Si Freud était là pour observer la nouvelle tendance des
thérapies comportementales, il bourrerait probablement sa pipe et s’allongerait
sur son canapé préféré pour méditer. Mais le père de la psychanalyse, Juif
d’origine autrichienne, n’aurait pas trop à s’inquiéter.
Les thérapies cognitivo-comportementales (TCC) peuvent être assimilées à des
cures par la parole, destinées à résoudre des problèmes de comportements,
émotions ou pensées inadaptés. Elles ne visent cependant pas à remplacer les
techniques freudiennes, basées quant à elles sur l’analyse de l’inconscient,
l’usage du transfert, la détection de désirs sexuels envahissants et
l’interprétation des rêves.
Orientées vers des résultats concrets, les TCC promettent en revanche des
résultats plus rapides et, de fait, s’avèrent moins onéreuses. Développée par
le Dr Aaron Beck, psychiatre juif américain, la thérapie comportementale est,
en outre, parfois complétée par un processus analytique. “Désormais installé en
Israël, je peux venir en aide à mon peuple”, précise Beck. Le nonagénaire a
formé nombre des spécialistes actuels du sujet. Il est notamment l’un des
mentors du Dr Michael Portman.
Portman, l’un des leaders américains de la TCC, est spécialisé dans le
traitement des phobies, des obsessions et de l’anxiété généralisée. Il a fait
son aliya en mai dernier et s’est installé à Jérusalem avec sa femme Riva et
leurs enfants. Diplômé de psychologie et de sociologie, ses articles sont
largement plébiscités par les professionnels de la santé mentale.
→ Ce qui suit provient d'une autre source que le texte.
import Summits.ResolutionOfSingularities.ResolutionOfSingularities.Theorems.EquisingularLiftEquisingularLiftNatMultiOrdinaryPoints
import Summits.ResolutionOfSingularities.ResolutionOfSingularities.Theorems.EquisingularLiftEquisingularLiftNatOneStepVertexChart
import HarnessLib

/-!
# [OURS · L1 W4.5(b)] EL♮ FOR EVERY HYPERSURFACE WHOSE SINGULAR POINTS ARE ONE-STEP POINTS AT COORDINATE VERTICES, EVERY DIMENSION — T-ONESTEP:
# isolated singular points resolved by one blow-up, certified by the Jacobian criterion on the explicit strict-transform polynomials
# (crux `Theses.EquisingularLift.EquisingularLiftNat`, stmt-ResolutionOfSingularities-20038)

NOT a statement of any manuscript; OURS kernel theorem (cell `res-hironaka`, chain w45b; seat res-D-pv-013, own initiative, counted 0). AI-written,
weaker than expert review. No definition, no `sorry`, standard axioms.

T-MULTIORD (`MultiOrd.elNatAt_ordinaryPoints`, p554227) asks the marked vertices to be ORDINARY multiple points (nonsingular tangent cone). Here the
tangent cone may be singular: the vertex `P_c` is a ONE-STEP POINT if, with `F(x_c := 1) = Φ + Ψ` (`Φ ≠ 0` the tangent cone of degree `μ ≥ 1`,
`Ψ ∈ (y)^{μ+1}`), for every chart direction `l` the explicit strict transform `G_l` (`(Φ+Ψ)(T_l, T_lT_j) = T_l^μ · G_l`) satisfies the Jacobian criterion at
the primes containing `T_l` — e.g. `A₂` points `y₀y₁ + y₂³ (+ y₃² + …)`. With the multi-point rung, the product-of-centres regularity and the Jacobian
criterion off the vertices exactly as in T-MULTIORD:

* `OneStep.isRegularLocalRing_localization_blowupAlgebra_chartRing` — the criterion transported to `ChartRing F c` (any vertex `c`);
* `OneStep.isRegularLocalRing_stalk_of_isBlowup_comap` — every blow-up of `H` along the point `P_c` is regular at the points over it;
* **`OneStep.elNatAt_oneStepPoints`** — EL♮ for every hypersurface whose singular points are one-step points at coordinate vertices (any number, any `n`, any `p`).

First specimen (next file): the `3A₂` cubic surface `x₀x₁x₂ + x₃³ = 0`, every characteristic.

References: Görtz–Wedhorn I Prop. 13.96; The Stacks Project 080A, 0804, 0BIQ; Matsumura Thm. 14.2 — through the cited tree files.
-/

set_option linter.dupNamespace false -- mandated namespace `Summit.<Summit>.<Problem>` of this single-conjunct summit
Avant de s’installer en Israël, Portman travaillait comme clinicien à temps
plein au Centre pour vétérans de Cleveland, soignant, individuellement ou en
groupe, des vétérans de Corée, du Vietnam, du Golfe persique, d’Irak et
d’autres pays, ainsi que des rescapés de la Shoah qui souffraient de troubles
mentaux graves. Il avait également une chaire à l’Université Case de Western
Reserve, et une pratique privée, spécialisée dans les troubles de l’humeur et
l’anxiété.
Redéfinir son estime de soi
Beck, qui avait sérieusement envisagé son aliya à l’âge de
20 ans, a encouragé Portman à s’installer en Israël. Les deux thérapeutes
continuent encore d’échanger des emails.
Pour Portman, il existe, entre les deux écoles de pensée, “une admiration
mutuelle croissante”, même si les approches et les théories sont très
différentes. “Il y a aussi un certain nombre d’approches hybrides. Nous ne
cherchons pas à creuser dans le passé de quelqu’un. L’idée principale des TCC
consiste à comprendre que ce ne sont pas des personnes ou des événements qui
sont à l’origine des symptômes, et user à la place de raisonnements rationnels,
remplacer les pensées inadaptées par des pensées plus saines”.
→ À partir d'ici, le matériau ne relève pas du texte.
import Summits.QuantumFields.YangMills.Theorems.BalabanUVNodesN08HaarCompatibilityGuard

/-!
# BalabanUVNodes ∕ N08 — THE MIXTURE NORMAL FORM OF THE TYPED E6′ LETTER: `Ū_*(dU)` IS THE LAW OF THE BACKGROUND-WISE INDEPENDENT RESAMPLING
# `(U, g) ↦ (c ↦ Ū(c)(U[β(c) ↦ g_c]))` UNDER `dU ⊗ Haar^{bonds}`, so E6′ ⟺ «the MIXTURE over backgrounds of the product fibre laws is product Haar» —
# the exact form in which road (iv) (fibrewise invariance, refuted in parts 11B∕12B) differs from E6′ (undecided)

WIDTH SEAT `pub-ymgap-dag-n08-w3` g3, plan `W-SEAT-START-LIST.md` v8 §n08 item 3 PART 13 (successor piece of part 6 p594625 `…Guard` and part 8 p597554
`…GuardReparam`), 2026-08-28.  Track A, DAG node N08 = [Balaban1985UV3] Thm 1 p. 257 (compact) + Thm 2 p. 272; key item K1⁷ `StabilityBAtRecordR13SepCoPH`
(stmt-QuantumFields-20542), `--supports … --as helper`.  COUNT-NEUTRAL.

THE POINT.  By locality of the typed (0.4) averaging in the private coordinates (`BlockAveragingHaarAC.isLocal_avgFun`: `Ū(c′)` does not see `U(β(c))`,
`c′ ≠ c`) and pub-balaban's RESAMPLING LEMMA (`T4TriangularPushforward.measurePreserving_resample`: replacing every private coordinate `U(β(c))` by a fresh
independent Haar variable `g_c` preserves `dU`), the image law of the typed averaging is, for EVERY small-loop average `ℰ` and every group,
`Ū_*(dU) = (dU ⊗ Haar^{PBond(j+1)}) ∘ (R_ℰ)⁻¹`, `R_ℰ(U, g) := (c ↦ Ū(c)(U[β(c) ↦ g_c]))` (`map_avgFun_eq_map_resample`): conditionally on the background `U`
the coarse bonds are INDEPENDENT, bond `c` being the image of a Haar variable under the fibre map `g ↦ Ū(c)(U[β(c) ↦ g]) = corr(U[β(c) ↦ g], c) · pre · g · post`
(`avgFun_update_centralBond`).  For the AXIAL averaging the same resampling gives `dV` exactly (`map_resample_axialAvg`, the fibre maps being the translations
`g ↦ pre · g · post`).  Hence the typed E6′ letter reads (`map_avgFun_eq_iff_map_resample`)
`Ū_*(dU) = dV ⟺ (dU ⊗ Haar^κ)∘R_ℰ⁻¹ = (dU ⊗ Haar^κ)∘R_axial⁻¹`: a statement about the MIXTURE over backgrounds of product fibre laws — whereas road (iv)
(part 8: `Ψ_*(dU) = dU`) asks the fibre laws themselves to be Haar background by background, which parts 11B∕12B REFUTE.  E6′ survives only as a possible
cancellation in the mixture; single bonds (p585871) and forests (p589866) DO cancel exactly (coarse-gauge invariance); cycles are not covered by any landed fact.

WHAT THIS FILE PROVES ([folklore] over landed modules; nothing of Bałaban's asserted; 0 `def`).  §1 (any group, any ℰ, in range) `avgFun_update_centralBond`
(the fibre formula), ★★ `map_avgFun_eq_map_resample`, `map_resample_axialAvg` (`= dV`), ★ `map_avgFun_eq_iff_map_resample`.  §2 at the [B10] slot
`avOfPrint N S j` on `SU(N)`: `map_avOfPrint_eq_map_resample`, `map_avOfPrint_eq_iff_map_resample`, and the T-letter form for every `𝔗 : TFamily₃ N L`.

HONEST FRAMING.  A normal form; decides nothing (E6′ stays UNDECIDED; road (iv) is part 12B's); count-neutral; N08 NOT discharged; counts unmoved (typed 28∕28 ·
discharged 5∕27); one finite 𝕋⁴ programme at fixed ε — R4 closes the CONDITIONAL rung `BalabanLadder.UV` only; the Yang–Mills mass gap (Clay) is NOT proved by
any of this; nothing continuum ∕ ℝ³ ∕ ℝ⁴ ∕ OS ∕ mass gap.  0 `sorry`, 0 `def`, 0 `instance`, standard axioms.
-/

noncomputable section

open MeasureTheory Function

namespace Summit.QuantumFields.YangMills.BalabanUVNodes.N08HaarCompatibilityGuardMixture

open Literature.MathematicalPhysics.QuantumFieldTheory.Balaban1983to89
open Literature.MathematicalPhysics.QuantumFieldTheory.Balaban1983to89.T4Continuum
open Literature.MathematicalPhysics.QuantumFieldTheory.Balaban1983to89.AveragingRT (axialAvg map_axialAvg measurable_axialAvg)
open Literature.MathematicalPhysics.QuantumFieldTheory.Balaban1983to89.BlockAveraging (Idx loopHol Small corr avgFun avgFun_trivial measurable_avgFun)
open Literature.MathematicalPhysics.QuantumFieldTheory.Balaban1983to89.BlockAveragingHaarAC
  (centralBond centralBond_injective pre post axialAvg_update_centralBond isLocal_avgFun)
open Literature.MathematicalPhysics.QuantumFieldTheory.Balaban1983to89.T4TriangularPushforward (measurePreserving_resample apply_resample_eq)

/-! ## §1. The image law of the typed averaging is a background-wise independent resampling -/

section Generic

variable {P : Params} {j : ℕ} {G : Type*} [GaugeGroup G] (ℰ : LoopAverage G)

/-- **THE FIBRE FORMULA**: `Ū(c)(U[β(c) ↦ g]) = corr(U[β(c) ↦ g], c) · pre(U) · g · post(U)` — bond `c` of the typed averaging as a function of its private
coordinate, the background fixed (`pre`, `post` free of it). [cite: Balaban1987RG1, (0.4) p.253 (bookkeeping)] -/
theorem avgFun_update_centralBond (hj : j + 1 ≤ P.m + P.K) (U : GaugeField P j G) (c : PBond P (j + 1)) (g : G) :
    avgFun ℰ (update U (centralBond c) g) c = corr ℰ (update U (centralBond c) g) c * (pre U c * g * post U c) := by
  show corr ℰ _ c * axialAvg _ c = _
  rw [axialAvg_update_centralBond hj]

variable [MeasurableSpace G] [RegularGaugeGroup G] [HaarData G]

/-- **`Ū_*(dU)` IS THE LAW OF THE BACKGROUND-WISE INDEPENDENT RESAMPLING**: for every small-loop average `ℰ` with measurable `E` (standing range),
`(dU).map Ū = (dU ⊗ Haar^{PBond(j+1)}).map (U, g) ↦ (c ↦ Ū(c)(U[β(c) ↦ g_c]))` — locality in the private coordinates (`isLocal_avgFun`) + resampling
(`measurePreserving_resample`). [cite: Balaban1987RG1, (0.4) p.253 (the typed averaging; bookkeeping)] -/
theorem map_avgFun_eq_map_resample (hj : j + 1 ≤ P.m + P.K) (hE : ∀ n, Measurable fun W : Fin (n + 1) → G => ℰ.E W) :
    (fieldMeasure P j G).map (avgFun ℰ) =
      ((fieldMeasure P j G).prod (Measure.pi fun _ : PBond P (j + 1) => (HaarData.haar : Measure G))).map
        (fun p : GaugeField P j G × (PBond P (j + 1) → G) => fun c => avgFun ℰ (update p.1 (centralBond c) (p.2 c)) c) := by
  classical
  haveI := HaarData.isProb (G := G)
  have hA := isLocal_avgFun (G := G) hj ℰ
  have hβ := centralBond_injective (P := P) (j := j) hj
  have hres := measurePreserving_resample (ι := PBond P j) (HaarData.haar : Measure G) hβ
  have key : (fun p : GaugeField P j G × (PBond P (j + 1) → G) => fun c => avgFun ℰ (update p.1 (centralBond c) (p.2 c)) c) =
      avgFun ℰ ∘ fun p : GaugeField P j G × (PBond P (j + 1) → G) => Function.extend centralBond p.2 p.1 :=
    funext fun p => funext fun c => (apply_resample_eq hA hβ p.1 p.2 c).symm
  have h2 := Measure.map_map (μ := (Measure.pi fun _ : PBond P j => (HaarData.haar : Measure G)).prod
    (Measure.pi fun _ : PBond P (j + 1) => (HaarData.haar : Measure G))) (measurable_avgFun ℰ hE) hres.measurable
  rw [key]
  exact ((congrArg (fun ν : Measure (GaugeField P j G) => ν.map (avgFun ℰ)) hres.map_eq).symm.trans h2)

/-- **FOR THE AXIAL AVERAGING THE RESAMPLING GIVES `dV` EXACTLY** (its fibre maps are the translations `g ↦ pre · g · post`; `axial_*(dU) = dV`,
`AveragingRT.map_axialAvg`). [cite: Balaban1987RG1, (0.4) p.253 (bookkeeping)] -/
theorem map_resample_axialAvg (hj : j + 1 ≤ P.m + P.K) :
    ((fieldMeasure P j G).prod (Measure.pi fun _ : PBond P (j + 1) => (HaarData.haar : Measure G))).map
        (fun p : GaugeField P j G × (PBond P (j + 1) → G) => fun c => axialAvg (update p.1 (centralBond c) (p.2 c)) c) =
      fieldMeasure P (j + 1) G := by
  have h := map_avgFun_eq_map_resample (LoopAverage.trivial G) hj (fun _ => measurable_const) (P := P) (j := j)
  have htriv : (avgFun (LoopAverage.trivial G) : GaugeField P j G → GaugeField P (j + 1) G) = axialAvg := funext fun U => avgFun_trivial U
  simp only [htriv] at h
  rw [map_axialAvg hj] at h
  exact h.symm

/-- **THE MIXTURE NORMAL FORM OF THE TYPED E6′ LETTER**: `Ū_*(dU) = dV ⟺ (dU ⊗ Haar^κ)∘R_ℰ⁻¹ = (dU ⊗ Haar^κ)∘R_axial⁻¹` — the mixture over backgrounds of the
product fibre laws of `ℰ`'s averaging must equal that of the axial one (which is `dV`).  Road (iv) asked instead for equality FIBRE BY FIBRE.
[cite: Balaban1987RG1, (0.4) p.253 (bookkeeping; E6′ NOT IN PRINT, not decided here)] -/
theorem map_avgFun_eq_iff_map_resample (hj : j + 1 ≤ P.m + P.K) (hE : ∀ n, Measurable fun W : Fin (n + 1) → G => ℰ.E W) :
    (fieldMeasure P j G).map (avgFun ℰ) = fieldMeasure P (j + 1) G ↔
      ((fieldMeasure P j G).prod (Measure.pi fun _ : PBond P (j + 1) => (HaarData.haar : Measure G))).map
          (fun p : GaugeField P j G × (PBond P (j + 1) → G) => fun c => avgFun ℰ (update p.1 (centralBond c) (p.2 c)) c) =
        ((fieldMeasure P j G).prod (Measure.pi fun _ : PBond P (j + 1) => (HaarData.haar : Measure G))).map
          (fun p : GaugeField P j G × (PBond P (j + 1) → G) => fun c => axialAvg (update p.1 (centralBond c) (p.2 c)) c) := by
  rw [map_avgFun_eq_map_resample ℰ hj hE, map_resample_axialAvg hj]
  exact Iff.rfl

end Generic

/-! ## §2. At the [B10] slot's averaging `avOfPrint N S j` on `SU(N)` -/

section Slot

open Literature.MathematicalPhysics.QuantumFieldTheory.Balaban1985CMP102.Setting (Scales)
open Literature.MathematicalPhysics.QuantumFieldTheory.Balaban1983to89.B10RunsOfRecord (avOfPrint)
open Literature.MathematicalPhysics.QuantumFieldTheory.Balaban1983to89.B10Eq2HaarCompatibility (map_avOfPrint_eq_iff)
open ExpMeanLog (expMeanLogSU measurable_expMeanLogSU_E)
open Literature.MathematicalPhysics.QuantumFieldTheory.Balaban1983to89.Node00 (SU TFamily₃)
open Summit.QuantumFields.YangMills.BalabanUVNodes.N08HaarCompatibilityGuard (avOfPrint_avg_of_le)

variable (N : ℕ) [NeZero N] {L : ℕ}

/-- **AT THE SLOT: `(avOfPrint)_*(dU)` is the law of the background-wise independent resampling** (every `N`, in range).
[cite: Balaban1985UV3, (2) p.256; Balaban1987RG1, (0.4) p.253 (bookkeeping)] -/
theorem map_avOfPrint_eq_map_resample (S : Scales L) {j : ℕ} (hj : j + 1 ≤ S.P.m + S.P.K) :
    (fieldMeasure S.P j (SU N)).map (avOfPrint N S j).avg =
      ((fieldMeasure S.P j (SU N)).prod (Measure.pi fun _ : PBond S.P (j + 1) => (HaarData.haar : Measure (SU N)))).map
        (fun p : GaugeField S.P j (SU N) × (PBond S.P (j + 1) → SU N) => fun c =>
          avgFun (expMeanLogSU : LoopAverage (SU N)) (update p.1 (centralBond c) (p.2 c)) c) := by
  rw [avOfPrint_avg_of_le N S hj]
  exact map_avgFun_eq_map_resample _ hj measurable_expMeanLogSU_E

/-- **E6′ AT THE SLOT IN MIXTURE NORMAL FORM** (every `N`, in range): `(avOfPrint)_*(dU) = dV ⟺` the two resampled laws coincide.
[cite: Balaban1985UV3, (2) p.256; Balaban1987RG1, (0.4) p.253 (bookkeeping; E6′ NOT IN PRINT, not decided here)] -/
theorem map_avOfPrint_eq_iff_map_resample (S : Scales L) {j : ℕ} (hj : j + 1 ≤ S.P.m + S.P.K) :
    (fieldMeasure S.P j (SU N)).map (avOfPrint N S j).avg = fieldMeasure S.P (j + 1) (SU N) ↔
      ((fieldMeasure S.P j (SU N)).prod (Measure.pi fun _ : PBond S.P (j + 1) => (HaarData.haar : Measure (SU N)))).map
          (fun p : GaugeField S.P j (SU N) × (PBond S.P (j + 1) → SU N) => fun c =>
            avgFun (expMeanLogSU : LoopAverage (SU N)) (update p.1 (centralBond c) (p.2 c)) c) =
        ((fieldMeasure S.P j (SU N)).prod (Measure.pi fun _ : PBond S.P (j + 1) => (HaarData.haar : Measure (SU N)))).map
          (fun p : GaugeField S.P j (SU N) × (PBond S.P (j + 1) → SU N) => fun c => axialAvg (update p.1 (centralBond c) (p.2 c)) c) := by
  rw [avOfPrint_avg_of_le N S hj]
  exact map_avgFun_eq_iff_map_resample _ hj measurable_expMeanLogSU_E

variable (L) in
/-- … in the T-letters: for EVERY transformation family `𝔗 : Node00.TFamily₃ N L`, `(𝔗 S j).T 1 =ᵐ 1 ⟺` the two resampled laws coincide (p434996
`map_avOfPrint_eq_iff`). [cite: Balaban1985Averaging, (10) p.19; Balaban1987RG1, (0.4) p.253 (bookkeeping; «T1 = 1» NOT IN PRINT)] -/
theorem TFamily_one_ae_eq_one_iff_map_resample (𝔗 : TFamily₃ N L) (S : Scales L) {j : ℕ} (hj : j + 1 ≤ S.P.m + S.P.K) :
    (𝔗 S j).T 1 =ᵐ[fieldMeasure S.P (j + 1) (SU N)] 1 ↔
      ((fieldMeasure S.P j (SU N)).prod (Measure.pi fun _ : PBond S.P (j + 1) => (HaarData.haar : Measure (SU N)))).map
          (fun p : GaugeField S.P j (SU N) × (PBond S.P (j + 1) → SU N) => fun c =>
            avgFun (expMeanLogSU : LoopAverage (SU N)) (update p.1 (centralBond c) (p.2 c)) c) =
        ((fieldMeasure S.P j (SU N)).prod (Measure.pi fun _ : PBond S.P (j + 1) => (HaarData.haar : Measure (SU N)))).map
          (fun p : GaugeField S.P j (SU N) × (PBond S.P (j + 1) → SU N) => fun c => axialAvg (update p.1 (centralBond c) (p.2 c)) c) := by
  rw [← map_avOfPrint_eq_iff N S j 𝔗]
  exact map_avOfPrint_eq_iff_map_resample N S hj

end Slot

end Summit.QuantumFields.YangMills.BalabanUVNodes.N08HaarCompatibilityGuardMixture

end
Beck a formé des dizaines de milliers de professionnels. “Son travail a amené à
un changement de paradigme. Jusqu’alors, la psychiatrie était dominée par la
psychothérapie. Cela a été révolutionnaire, mais le Dr Beck n’a pas été rejeté
pour autant. Il a d’abord utilisé son traitement pour la dépression, avant de
s’intéresser aux troubles de l’anxiété. Il a même utilisé la technique pour les
enfants. La TCC s’est avérée capable d’alléger les symptômes de la
schizophrénie, bien qu’on l’ait d’abord proscrite pour la psychose. Ces
patients-là restent néanmoins sous traitement médical.”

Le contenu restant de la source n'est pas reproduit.